What you have to do =
Return every line from the one with "two curves in" through the one with "G ⊔ T = (σ G₀", inclusive, exactly as it appears below.

Material provided =
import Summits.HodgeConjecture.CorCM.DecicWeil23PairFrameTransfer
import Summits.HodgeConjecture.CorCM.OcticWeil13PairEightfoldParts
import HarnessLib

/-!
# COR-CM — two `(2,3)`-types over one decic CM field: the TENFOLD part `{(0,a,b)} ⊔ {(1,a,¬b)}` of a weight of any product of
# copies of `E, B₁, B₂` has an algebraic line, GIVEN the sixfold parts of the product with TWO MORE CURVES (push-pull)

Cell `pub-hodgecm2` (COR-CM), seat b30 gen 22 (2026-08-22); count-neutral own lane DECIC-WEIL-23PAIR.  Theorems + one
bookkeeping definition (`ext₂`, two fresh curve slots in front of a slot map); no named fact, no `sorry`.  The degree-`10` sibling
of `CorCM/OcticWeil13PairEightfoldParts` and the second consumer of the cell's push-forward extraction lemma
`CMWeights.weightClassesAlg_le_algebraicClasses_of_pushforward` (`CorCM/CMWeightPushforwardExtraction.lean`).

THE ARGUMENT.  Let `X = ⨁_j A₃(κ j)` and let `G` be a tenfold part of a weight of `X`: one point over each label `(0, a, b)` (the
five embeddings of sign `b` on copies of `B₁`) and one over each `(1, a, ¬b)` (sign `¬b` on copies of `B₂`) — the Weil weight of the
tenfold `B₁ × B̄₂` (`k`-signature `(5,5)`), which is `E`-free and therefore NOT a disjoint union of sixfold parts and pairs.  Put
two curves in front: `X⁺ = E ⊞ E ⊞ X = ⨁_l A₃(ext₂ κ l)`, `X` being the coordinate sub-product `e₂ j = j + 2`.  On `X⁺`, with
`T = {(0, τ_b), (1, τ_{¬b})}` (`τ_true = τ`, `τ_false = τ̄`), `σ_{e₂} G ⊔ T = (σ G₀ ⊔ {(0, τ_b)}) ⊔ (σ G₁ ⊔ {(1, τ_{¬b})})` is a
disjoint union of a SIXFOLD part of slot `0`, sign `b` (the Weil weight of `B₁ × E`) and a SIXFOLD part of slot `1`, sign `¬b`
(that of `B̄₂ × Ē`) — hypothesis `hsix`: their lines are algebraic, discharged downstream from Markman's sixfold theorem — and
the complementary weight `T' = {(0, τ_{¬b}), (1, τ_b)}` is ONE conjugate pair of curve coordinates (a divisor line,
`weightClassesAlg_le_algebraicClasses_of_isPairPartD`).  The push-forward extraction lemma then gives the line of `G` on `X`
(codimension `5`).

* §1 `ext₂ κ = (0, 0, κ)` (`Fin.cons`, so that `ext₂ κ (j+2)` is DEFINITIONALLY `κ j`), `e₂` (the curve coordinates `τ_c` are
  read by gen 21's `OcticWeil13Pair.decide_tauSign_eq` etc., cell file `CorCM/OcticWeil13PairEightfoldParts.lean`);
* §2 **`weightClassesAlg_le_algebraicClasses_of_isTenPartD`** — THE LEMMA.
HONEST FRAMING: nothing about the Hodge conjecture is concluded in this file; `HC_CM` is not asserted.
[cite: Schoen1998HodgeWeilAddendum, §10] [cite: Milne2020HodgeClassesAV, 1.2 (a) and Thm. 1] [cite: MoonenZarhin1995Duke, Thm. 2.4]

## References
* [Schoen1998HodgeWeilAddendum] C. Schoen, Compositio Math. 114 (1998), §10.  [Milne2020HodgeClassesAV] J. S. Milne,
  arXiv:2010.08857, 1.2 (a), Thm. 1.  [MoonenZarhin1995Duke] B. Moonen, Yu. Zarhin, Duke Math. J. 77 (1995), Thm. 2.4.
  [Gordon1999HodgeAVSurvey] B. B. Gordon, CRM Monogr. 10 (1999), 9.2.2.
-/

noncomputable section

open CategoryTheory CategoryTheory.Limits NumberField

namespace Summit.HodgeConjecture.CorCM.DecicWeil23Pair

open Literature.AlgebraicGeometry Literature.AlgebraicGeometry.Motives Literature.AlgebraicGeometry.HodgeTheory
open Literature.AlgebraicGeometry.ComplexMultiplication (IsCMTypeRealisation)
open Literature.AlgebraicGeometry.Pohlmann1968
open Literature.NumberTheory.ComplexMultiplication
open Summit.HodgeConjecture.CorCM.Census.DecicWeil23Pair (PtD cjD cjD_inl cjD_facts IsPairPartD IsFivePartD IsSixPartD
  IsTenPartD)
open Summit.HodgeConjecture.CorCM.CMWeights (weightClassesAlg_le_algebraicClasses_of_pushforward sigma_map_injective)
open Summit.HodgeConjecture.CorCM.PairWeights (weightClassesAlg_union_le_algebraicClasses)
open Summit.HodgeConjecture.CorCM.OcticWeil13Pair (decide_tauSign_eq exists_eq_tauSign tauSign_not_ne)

Result of the exercise =
two curves in front: `X⁺ = E ⊞ E ⊞ X = ⨁_l A₃(ext₂ κ l)`, `X` being the coordinate sub-product `e₂ j = j + 2`.  On `X⁺`, with
`T = {(0, τ_b), (1, τ_{¬b})}` (`τ_true = τ`, `τ_false = τ̄`), `σ_{e₂} G ⊔ T = (σ G₀ ⊔ {(0, τ_b)}) ⊔ (σ G₁ ⊔ {(1, τ_{¬b})})` is a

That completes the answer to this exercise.